When I say the Ferengi* in Star Trek, I found it hilariously unrealistic.
Nowadays the possibility of corporations with rights but without
responsibility is a scary possible future. Reality can surpass fiction.

* [https://en.wikipedia.org/wiki/Ferengi](https://en.wikipedia.org/wiki/Ferengi)

------
glasz
so i have been sort of monitoring this equifax thing. yesterday or the day
before i was thinking "let's see what the aftermath brings to light"...

let's reflect for a moment: biggest leak of personal data of us citizens -
right after the opm debacle. the same company funds strategies detriment to
its customers.

i bet everybody feels like it can't get any worse.

i'm not very old, limited experience but i will predict, brace yourselves,
this will go on and on. _nothing_ will change because people don't fucking
care and the minority who does care does not have the electorial power it
needs to change this system.

i'm waiting for the same thing to happen in germany. it's even worse here
because virtually only one company has the monopoly over private credit
ratings. everybody is annoyed and _nobody_ cares. we have major elections this
month and all those sheep will vote safe.

this is going to be fun. good luck over there, friends.

------
jimjimjim
that place is evil.

Mister Burns style evil.

evil should be punished not rewarded.

(i am already familiar with the phrases: all corporations are like that.
everyone is doing it.)

------
whataretensors
I had my identity stolen 10 years ago. 6 months ago I finally had the last of
it wrapped up.

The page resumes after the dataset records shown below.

import Summits.Parity.GeneralizedHardyLittlewood.Theorems.Dhl42CertSetup

/-!
# DHL[42,2] certificate — Lemma 6.2 for general data, part 2: the proof (`CertSetup.certIneq`)

§5 (second half), step by printed step: `A_{jβ} = k·a_{jβ}` by integrating out the counted
coordinate (`A_eq`); the fibre length `∫1_{E_j}(s,t')1_β(s)ds = ℓ_{jβ}(t')`
(`integral_ind_cons_eq_lenE`) and `∫ bI = B_{jβ}/k` by Fubini (`b'_eq_b`); the pointwise
`2|ab| ≤ γa² + γ⁻¹b²` and the optimisation `γ = √(B/A)` (`amgm_pointwise`, `two_y_le`,
`le_sqrt_of_amgm`, `y_le_sqrt`); the cover step `|E-integrand| ≤ Σ_j Σ_i` binned integrands
(`abs_errI_le`); whence `k∫_{Ω'}E₁(F₀)₁ ≤ Σ√(AB)` (`errInner_le_cross`) and **Lemma 6.2**
`CertSetup.certIneq : k·J^K − k·L_G − 2·cross ≤ varLHS F (fun _ ↦ G)`.

Origin: `Dhl42/CertificateInequality.lean` of the DHL[42,2] certificate package (pub-dhl42 bundle,
archive blob `18cce9e3`; sha256[:16] of the file `ba7c9b2361ca6afe`; paper snapshot =
`paper/main.tex` v1), lines :699–:972; statements and proofs unchanged except: namespace `TpY4Dhl42`
→ `Summit.Parity.GeneralizedHardyLittlewood.Theorems.Dhl42`, the package's `simplexSet n B` replaced
by the tree's definitionally equal `Literature.NumberTheory.Sieve.scaledSimplex n B` (also inside
declaration names), docstrings added where missing, `#print axioms` lines dropped. Package-internal
references in the verbatim docstrings (`Dhl42/….lean`, `Assumed.…`, `row 9…`, `gen n`,
`inputs/COMPARE.md`) refer to that package (paper Appendix B).

Declarations (20): `A_eq`, `integral_ind_cons_eq_lenE`, `b'_eq_b`, `amgm_pointwise`,
`mul_eq_zero_or_one`, `two_y_le`, `le_sqrt_of_amgm`, `aI_nonneg`, `a_nonneg`, `lenE_nonneg`,
`b_nonneg`, `yI_nonneg`, `y_le_sqrt`, `integrable_errI`, `errInner_eq`, `abs_errI_le`,
`errInner_le`, `sqrt_A_mul_B`, `errInner_le_cross`, `certIneq`.
-/

open MeasureTheory Set Filter
open Literature.NumberTheory.Sieve (scaledSimplex)

namespace Summit.Parity.GeneralizedHardyLittlewood.Theorems.Dhl42

noncomputable section

namespace CertSetup

variable {n : ℕ} {J : Type} [Fintype J] {I : J → Type} [∀ j, Fintype (I j)]
variable (D : CertSetup n J I)

/-- `A_{jβ} = k · a_{jβ}`: integrate out the counted coordinate `t_m` first and use the symmetry of
`F₀` and `E_j` (each of the `k` coordinates contributes the same amount). -/
theorem A_eq (j : J) {β : Set ℝ} (hβ : MeasurableSet β) : D.A j β = ((n : ℝ) + 1) * D.a j β := by
  set φ : Fin (n + 1) → (Fin (n + 1) → ℝ) → ℝ :=
    fun m t => ind (D.E j) t * ind β (t m) * D.F0 t ^ 2 with hφ
  have hφt : ∀ m, Tame (scaledSimplex (n + 1) D.S) (φ m) := fun m =>
    (D.tame_F0.sq).bdd_mul ((measurable_ind (D.measurableSet_E j)).mul
      ((measurable_ind hβ).comp (measurable_pi_apply m)))
      (bdd_mul (bdd_ind _) (bdd_comp (bdd_ind β) _))
  have h1 : D.A j β = ∫ t, ∑ m, φ m t := by
    unfold A
    rw [← integral_indicator (D.measurableSet_E j)]
    congr 1
    funext t
    simp only [hφ, indCount]
    by_cases ht : t ∈ D.E j
    · rw [indicator_of_mem ht, ind_of_mem ht, Finset.mul_sum]
      exact Finset.sum_congr rfl fun m _ => by ring
    · rw [indicator_of_notMem ht, ind_of_notMem ht]
      simp
  have h2 : ∫ t, ∑ m, φ m t = ∑ m, ∫ t, φ m t :=
    integral_finsetSum _ fun m _ => (hφt m).integrable (volume_simplex_ne_top _ _)
  have h3 : ∀ m, ∫ t, φ m t = D.a j β := by
    intro m
    rw [integral_eq_integral_insertNth m]
    unfold a
    congr 1
    funext p
    simp only [hφ, aI, Fin.insertNth_apply_same, D.F0_insertNth]
    rw [ind_congr (D.insertNth_mem_E j m p.1 p.2)]
  rw [h1, h2, Finset.sum_congr rfl fun m _ => h3 m, Finset.sum_const, Finset.card_univ,
    Fintype.card_fin, nsmul_eq_mul, Nat.cast_add, Nat.cast_one]

/-- The fibre length: `∫ 1_{E_j}(s, t') 1_β(s) ds = ℓ_{jβ}(t')`. -/
theorem integral_ind_cons_eq_lenE (j : J) {β : Set ℝ} (hβ : MeasurableSet β) (t' : Fin n → ℝ) :
    ∫ s, ind (D.E j) (Fin.cons s t' : Fin (n + 1) → ℝ) * ind β s = D.lenE j β t' := by
  have hset : {s : ℝ | (s ∈ β ∧ s ∈ Icc (0 : ℝ) (D.S - ∑ i, t' i)) ∧
      (Fin.cons s t' : Fin (n + 1) → ℝ) ∈ D.E j} =
      {s : ℝ | (Fin.cons s t' : Fin (n + 1) → ℝ) ∈ D.E j} ∩ β := by
    ext s
    simp only [mem_setOf_eq, mem_inter_iff]
    constructor
    · rintro ⟨⟨hb, -⟩, hE⟩
      exact ⟨hE, hb⟩
    · rintro ⟨hE, hb⟩
      exact ⟨⟨hb, mem_Icc_of_cons_mem_scaledSimplex (D.E_subset j hE)⟩, hE⟩
  have hmeas : MeasurableSet ({s : ℝ | (Fin.cons s t' : Fin (n + 1) → ℝ) ∈ D.E j} ∩ β) :=
    ((continuous_cons_left t').measurable (D.measurableSet_E j)).inter hβ
  have e1 : ∀ s : ℝ, ind (D.E j) (Fin.cons s t' : Fin (n + 1) → ℝ) * ind β s =
      ind ({s : ℝ | (Fin.cons s t' : Fin (n + 1) → ℝ) ∈ D.E j} ∩ β) s := fun s => by
    rw [ind_congr (show (Fin.cons s t' : Fin (n + 1) → ℝ) ∈ D.E j ↔
      s ∈ {s : ℝ | (Fin.cons s t' : Fin (n + 1) → ℝ) ∈ D.E j} from Iff.rfl), ind_mul_ind]
  unfold lenE
  rw [hset]
  simp_rw [e1]
  rw [integral_ind hmeas]
  rfl

/-- `∫ bI = b` (Fubini: integrate out `s` first; the inner integral is the fibre length). -/
theorem b'_eq_b (j : J) {β : Set ℝ} (hβ : MeasurableSet β) : D.b' j β = D.b j β := by
  unfold b'
  rw [integral_prod_eq_integral_integral _ ((D.tame_bI j hβ).integrable D.volume_box_ne_top)]
  have hin : ∀ t' : Fin n → ℝ,
      ∫ s, D.bI j β (s, t') = D.lenE j β t' * (marg D.F0 t' ^ 2 * ind D.Ω' t') := by
    intro t'
    simp only [bI]
    rw [integral_mul_const, D.integral_ind_cons_eq_lenE j hβ t']
  simp_rw [hin]
  unfold b
  rw [← integral_indicator D.measurableSet_Ω']
  congr 1
  funext t'
  by_cases ht : t' ∈ D.Ω'
  · rw [indicator_of_mem ht, ind_of_mem ht]
    ring
  · rw [indicator_of_notMem ht, ind_of_notMem ht]
    ring

/-- The pointwise inequality `2|ab| ≤ γ a² + γ⁻¹ b²` on the set where the indicators are `1`. -/
theorem amgm_pointwise {u v x z γ : ℝ} (hu : u = 0 ∨ u = 1) (hv : v = 0 ∨ v = 1) (hγ : 0 < γ) :
    2 * (u * (|z| * v) * |x|) ≤ γ * (u * x ^ 2) + γ⁻¹ * (u * (z ^ 2 * v)) := by
  rcases hu with rfl | rfl
  · simp
  rcases hv with rfl | rfl
  · simp only [mul_zero, zero_mul, one_mul, add_zero]
    positivity
  · simp only [mul_one, one_mul]
    have key : γ * (2 * (|z| * |x|)) ≤ γ * (γ * x ^ 2 + γ⁻¹ * z ^ 2) := by
      rw [mul_add, ← mul_assoc γ γ⁻¹, mul_inv_cancel₀ hγ.ne', one_mul, ← sq_abs x, ← sq_abs z]
      nlinarith [sq_nonneg (γ * |x| - |z|)]
    exact le_of_mul_le_mul_left key hγ

/-- A product of two numbers in `{0, 1}` is in `{0, 1}`. -/
theorem mul_eq_zero_or_one {u v : ℝ} (hu : u = 0 ∨ u = 1) (hv : v = 0 ∨ v = 1) :
    u * v = 0 ∨ u * v = 1 := by
  rcases hu with rfl | rfl <;> rcases hv with rfl | rfl <;> simp

/-- `2 y ≤ γ a + γ⁻¹ ∫ bI` for every `γ > 0`. -/
theorem two_y_le (j : J) {β : Set ℝ} (hβ : MeasurableSet β) {γ : ℝ} (hγ : 0 < γ) :
    2 * D.y j β ≤ γ * D.a j β + γ⁻¹ * D.b' j β := by
  have ha := (D.tame_aI j hβ).integrable D.volume_box_ne_top
  have hb := (D.tame_bI j hβ).integrable D.volume_box_ne_top
  have hy := (D.tame_yI j hβ).integrable D.volume_box_ne_top
  unfold y a b'
  rw [← integral_const_mul, ← integral_const_mul, ← integral_const_mul,
    ← integral_add (ha.const_mul γ) (hb.const_mul γ⁻¹)]
  refine integral_mono (hy.const_mul 2) ((ha.const_mul γ).add (hb.const_mul γ⁻¹)) fun p => ?_
  exact amgm_pointwise (mul_eq_zero_or_one (ind_eq_zero_or_one _ _) (ind_eq_zero_or_one _ _))
    (ind_eq_zero_or_one _ _) hγ

/-- Optimising `γ`: if `2y ≤ γa + b/γ` for all `γ > 0` (`a, b ≥ 0`) then `y ≤ √(ab)`. -/
theorem le_sqrt_of_amgm {y a b : ℝ} (ha : 0 ≤ a) (hb : 0 ≤ b)
    (h : ∀ γ : ℝ, 0 < γ → 2 * y ≤ γ * a + γ⁻¹ * b) : y ≤ Real.sqrt (a * b) := by
  by_contra hy
  rw [not_le] at hy
  have hy0 : 0 < y := lt_of_le_of_lt (Real.sqrt_nonneg _) hy
  rcases eq_or_lt_of_le ha with rfl | ha0
  · have h1 := h ((b + 1) / y) (div_pos (by linarith) hy0)
    rw [mul_zero, zero_add, inv_div] at h1
    have h2 : y / (b + 1) * b < 2 * y := by
      rw [div_mul_eq_mul_div, div_lt_iff₀ (by linarith)]
      nlinarith
    linarith
  rcases eq_or_lt_of_le hb with rfl | hb0
  · have h1 := h (y / a) (div_pos hy0 ha0)
    rw [mul_zero, add_zero, div_mul_cancel₀ _ ha0.ne'] at h1
    linarith
  have hsa := Real.sqrt_pos.2 ha0
  have hsb := Real.sqrt_pos.2 hb0
  have h1 := h (Real.sqrt b / Real.sqrt a) (div_pos hsb hsa)
  have e1 : Real.sqrt b / Real.sqrt a * a = Real.sqrt a * Real.sqrt b := by
    rw [div_mul_eq_mul_div, div_eq_iff hsa.ne']
    linear_combination (-Real.sqrt b) * Real.mul_self_sqrt ha
  have e2 : (Real.sqrt b / Real.sqrt a)⁻¹ * b = Real.sqrt a * Real.sqrt b := by
    rw [inv_div, div_mul_eq_mul_div, div_eq_iff hsb.ne']
    linear_combination (-Real.sqrt a) * Real.mul_self_sqrt hb
  rw [e1, e2, ← Real.sqrt_mul ha] at h1
  linarith

/-- The integrand `aI` is non-negative. -/
theorem aI_nonneg (j : J) (β : Set ℝ) (p : ℝ × (Fin n → ℝ)) : 0 ≤ D.aI j β p :=
  mul_nonneg (mul_nonneg (ind_nonneg _ _) (ind_nonneg _ _)) (sq_nonneg _)

/-- `a_{jβ} ≥ 0`. -/
theorem a_nonneg (j : J) (β : Set ℝ) : 0 ≤ D.a j β := integral_nonneg fun p => D.aI_nonneg j β p

/-- `ℓ_{jβ}(t') ≥ 0`. -/
theorem lenE_nonneg (j : J) (β : Set ℝ) (t' : Fin n → ℝ) : 0 ≤ D.lenE j β t' :=
  ENNReal.toReal_nonneg

/-- `B_{jβ}/k ≥ 0`. -/
theorem b_nonneg (j : J) (β : Set ℝ) : 0 ≤ D.b j β :=
  setIntegral_nonneg D.measurableSet_Ω' fun t' _ => mul_nonneg (sq_nonneg _) (D.lenE_nonneg j β t')

/-- The integrand `yI` is non-negative. -/
theorem yI_nonneg (j : J) (β : Set ℝ) (p : ℝ × (Fin n → ℝ)) : 0 ≤ D.yI j β p :=
  mul_nonneg (mul_nonneg (mul_nonneg (ind_nonneg _ _) (ind_nonneg _ _))
    (mul_nonneg (abs_nonneg _) (ind_nonneg _ _))) (abs_nonneg _)

/-- The binned Cauchy–Schwarz bound `X_{jβ}/k ≤ √(a_{jβ} b_{jβ})` (`γ = √(b/a)`). -/
theorem y_le_sqrt (j : J) {β : Set ℝ} (hβ : MeasurableSet β) :
    D.y j β ≤ Real.sqrt (D.a j β * D.b j β) :=
  le_sqrt_of_amgm (D.a_nonneg j β) (D.b_nonneg j β) fun γ hγ => by
    rw [← D.b'_eq_b j hβ]
    exact D.two_y_le j hβ hγ

/-! #### The error inner product is controlled by the binned cross terms -/

/-- The product-space integrand `errI` of `∫_{Ω'} E₁ (F₀)₁` is integrable (tame on the box). -/
theorem integrable_errI : Integrable D.errI := by
  have h1 : Integrable fun p : ℝ × (Fin n → ℝ) => D.Fc (Fin.cons p.1 p.2) :=
    integrable_cons (D.tame_Fc.integrable (volume_simplex_ne_top _ _))
  obtain ⟨C, hC⟩ := bdd_mul (bdd_comp (bdd_ind D.Ω') (fun p : ℝ × (Fin n → ℝ) => p.2))
    (bdd_comp D.tame_margF0.bdd' (fun p : ℝ × (Fin n → ℝ) => p.2))
  exact h1.bdd_mul (c := C) (((measurable_ind D.measurableSet_Ω').comp measurable_snd).mul
    D.measurable_margF0_snd).aestronglyMeasurable
    (ae_of_all _ fun p => by rw [Real.norm_eq_abs]; exact hC p)

/-- `∫_{Ω'} E₁ (F₀)₁ = ∫ 1_{Ω'}(t') (F₀)₁(t') F₀1_{Ω^c}(s, t') d(s, t')` (Fubini). -/
theorem errInner_eq : D.errInner = ∫ p, D.errI p := by
  unfold errInner
  rw [← integral_indicator D.measurableSet_Ω', integral_prod_eq_integral_integral _ D.integrable_errI]
  congr 1
  funext t'
  have e1 : D.Ω'.indicator (fun t' => marg D.Fc t' * marg D.F0 t') t' =
      (ind D.Ω' t' * marg D.F0 t') * marg D.Fc t' := by
    by_cases ht : t' ∈ D.Ω'
    · rw [indicator_of_mem ht, ind_of_mem ht]
      ring
    · rw [indicator_of_notMem ht, ind_of_notMem ht]
      ring
  rw [e1, show marg D.Fc t' = ∫ s, D.Fc (Fin.cons s t') from rfl, ← integral_const_mul]
  rfl

/-- Pointwise: the error integrand is dominated by the sum of the binned integrands (cover of `Ω^c`
by the `E_j`, and `t_1 ∈ (τ_{0,j}, S] ⊆ ⋃_i β_{ji}` whenever `t ∈ E_j` and `t' ∈ Ω' ⊆ K·R_n`). -/
theorem abs_errI_le (p : ℝ × (Fin n → ℝ)) : |D.errI p| ≤ ∑ j, ∑ i, D.yI j (D.β j i) p := by
  have hnn : 0 ≤ ∑ j, ∑ i, D.yI j (D.β j i) p :=
    Finset.sum_nonneg fun j _ => Finset.sum_nonneg fun i _ => D.yI_nonneg _ _ _
  by_cases hc : (Fin.cons p.1 p.2 : Fin (n + 1) → ℝ) ∈ scaledSimplex (n + 1) D.S \ D.Ω
  swap
  · have : D.errI p = 0 := by
      unfold errI Fc
      rw [indicator_of_notMem hc, mul_zero]
    rw [this, abs_zero]
    exact hnn
  by_cases hΩ' : p.2 ∈ D.Ω'
  swap
  · have : D.errI p = 0 := by
      unfold errI
      rw [ind_of_notMem hΩ', zero_mul, zero_mul]
    rw [this, abs_zero]
    exact hnn
  obtain ⟨j, hj⟩ := mem_iUnion.1 (D.cover hc)
  have hsum2 : ∑ i, p.2 i ≤ D.K := (D.Ω'_subset hΩ').2
  have hlt := D.lt_sum_of_mem_E j _ hj
  rw [sum_cons] at hlt
  have hp1 : D.S - D.e j - D.K < p.1 := by linarith
  have hp1' : p.1 ≤ D.S := (mem_Icc_of_cons_mem_scaledSimplex' (D.E_subset j hj)).2
  obtain ⟨i, hi⟩ := D.β_cover j p.1 hp1 hp1'
  have hval : D.yI j (D.β j i) p = |D.errI p| := by
    unfold yI errI Fc
    rw [ind_of_mem hj, ind_of_mem hi, ind_of_mem hΩ', indicator_of_mem hc, abs_mul, abs_mul,
      abs_one]
    ring
  calc |D.errI p| = D.yI j (D.β j i) p := hval.symm
    _ ≤ ∑ i', D.yI j (D.β j i') p :=
        Finset.single_le_sum (fun i' _ => D.yI_nonneg _ _ _) (Finset.mem_univ i)
    _ ≤ ∑ j', ∑ i', D.yI j' (D.β j' i') p :=
        Finset.single_le_sum (f := fun j' => ∑ i', D.yI j' (D.β j' i') p)
          (fun j' _ => Finset.sum_nonneg fun i' _ => D.yI_nonneg _ _ _) (Finset.mem_univ j)

/-- `∫_{Ω'} E₁ (F₀)₁ ≤ Σ_j Σ_i y_{j,β_{ji}}` (the cover step `abs_errI_le` integrated). -/
theorem errInner_le : D.errInner ≤ ∑ j, ∑ i, D.y j (D.β j i) := by
  rw [D.errInner_eq]
  have hint : ∀ j, Integrable fun p => ∑ i, D.yI j (D.β j i) p := fun j =>
    integrable_finsetSum _ fun i _ => (D.tame_yI j (D.measurableSet_β j i)).integrable D.volume_box_ne_top
  calc ∫ p, D.errI p ≤ ∫ p, |D.errI p| := le_trans (le_abs_self _) abs_integral_le_integral_abs
    _ ≤ ∫ p, ∑ j, ∑ i, D.yI j (D.β j i) p :=
        integral_mono D.integrable_errI.abs (integrable_finsetSum _ fun j _ => hint j)
          fun p => D.abs_errI_le p
    _ = ∑ j, ∑ i, D.y j (D.β j i) := by
        rw [integral_finsetSum _ fun j _ => hint j]
        refine Finset.sum_congr rfl fun j _ => ?_
        rw [integral_finsetSum _ fun i _ =>
          (D.tame_yI j (D.measurableSet_β j i)).integrable D.volume_box_ne_top]
        rfl

/-- `√(A_{jβ} B_{jβ}) = k · √(a_{jβ} · B_{jβ}/k)` (`A = k a`, `B = k b`). -/
theorem sqrt_A_mul_B (j : J) {β : Set ℝ} (hβ : MeasurableSet β) :
    Real.sqrt (D.A j β * D.B j β) = ((n : ℝ) + 1) * Real.sqrt (D.a j β * D.b j β) := by
  rw [D.A_eq j hβ]
  unfold B
  have hk : (0 : ℝ) ≤ (n : ℝ) + 1 := by positivity
  rw [show ((n : ℝ) + 1) * D.a j β * (((n : ℝ) + 1) * D.b j β) =
      (((n : ℝ) + 1) * ((n : ℝ) + 1)) * (D.a j β * D.b j β) by ring,
    Real.sqrt_mul (mul_nonneg hk hk), Real.sqrt_mul_self hk]

/-- `k ∫_{Ω'} E₁ (F₀)₁ ≤ Σ_j Σ_i √(A_{ji} B_{ji})`. -/
theorem errInner_le_cross : ((n : ℝ) + 1) * D.errInner ≤ D.cross := by
  have hk : (0 : ℝ) ≤ (n : ℝ) + 1 := by positivity
  calc ((n : ℝ) + 1) * D.errInner ≤ ((n : ℝ) + 1) * ∑ j, ∑ i, D.y j (D.β j i) :=
        mul_le_mul_of_nonneg_left D.errInner_le hk
    _ = ∑ j, ∑ i, ((n : ℝ) + 1) * D.y j (D.β j i) := by
        rw [Finset.mul_sum]
        exact Finset.sum_congr rfl fun j _ => Finset.mul_sum _ _ _
    _ ≤ ∑ j, ∑ i, ((n : ℝ) + 1) * Real.sqrt (D.a j (D.β j i) * D.b j (D.β j i)) :=
        Finset.sum_le_sum fun j _ => Finset.sum_le_sum fun i _ =>
          mul_le_mul_of_nonneg_left (D.y_le_sqrt j (D.measurableSet_β j i)) hk
    _ = D.cross := by
        unfold cross
        exact Finset.sum_congr rfl fun j _ => Finset.sum_congr rfl fun i _ =>
          (D.sqrt_A_mul_B j (D.measurableSet_β j i)).symm

/-- **Lemma 6.2** (`lem:cert`, eq. (6.2)), for the data `D`: with `F = F₀1_Ω` and
`G_m = (F₀)_m 1_{Ω'}`,
`Σ_m (2⟨F_m, G_m⟩ − ⟨G_m, G_m⟩) ≥ k J^K(F₀) − k L_G − 2 Σ_j Σ_i √(A_{ji} B_{ji})`. -/
theorem certIneq :
    ((n : ℝ) + 1) * D.JK - ((n : ℝ) + 1) * D.LG - 2 * D.cross ≤ varLHS D.F (fun _ => D.G) := by
  rw [D.varLHS_eq]
  linarith [D.errInner_le_cross]

end CertSetup

end

end Summit.Parity.GeneralizedHardyLittlewood.Theorems.Dhl42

I hope. It was a miserable experience that costs a ridiculous
amount of time, money, and effort to clean up. And it seemed completely
random.

This breach is likely worse than anyone can predict. It could lead to a near
unlimited amount of identities for organized crime groups.

To illustrate, my wait times on the phone to the IRS was usually between 1-3
hours(during off-peak seasons too).

At this point it might be worth scrapping the social security system and
switching to private keys.

------
wallabie
Boy, the IBTimes has always been a terrible place to read articles, especially
with its autoplaying videos, but now when you scroll down (after having
stopped the video of course) it inexplicably jumps to the lower right corner
of the screen and then PULLS the article to the top of the screen where the
video used to be. So while you're reading and scrolling, the article just
jumps away from you and you lose your place.

Incredible. How anyone thought this is good web design is beyond me. Then
again, IBTimes has always been a really shitty place for journalism overall.

------
lefstathiou
I selfishly prefer that we limit the damages that can be sought from
businessss by victims of cyber crime. I don't have the resources and
capability to fight against state sponsored hackers, neither does the NSA, any
major corporation or anyone on HN. It would be nice to know that I won't be
risking jail or bankrupting my company by bringing my services to market. The
call to arms to punish these companies can have far reaching ramifications on
the cost of services and ones willingness on the margin to build them.

------
emodendroket
Well you can't say lobbying doesn't have great ROI.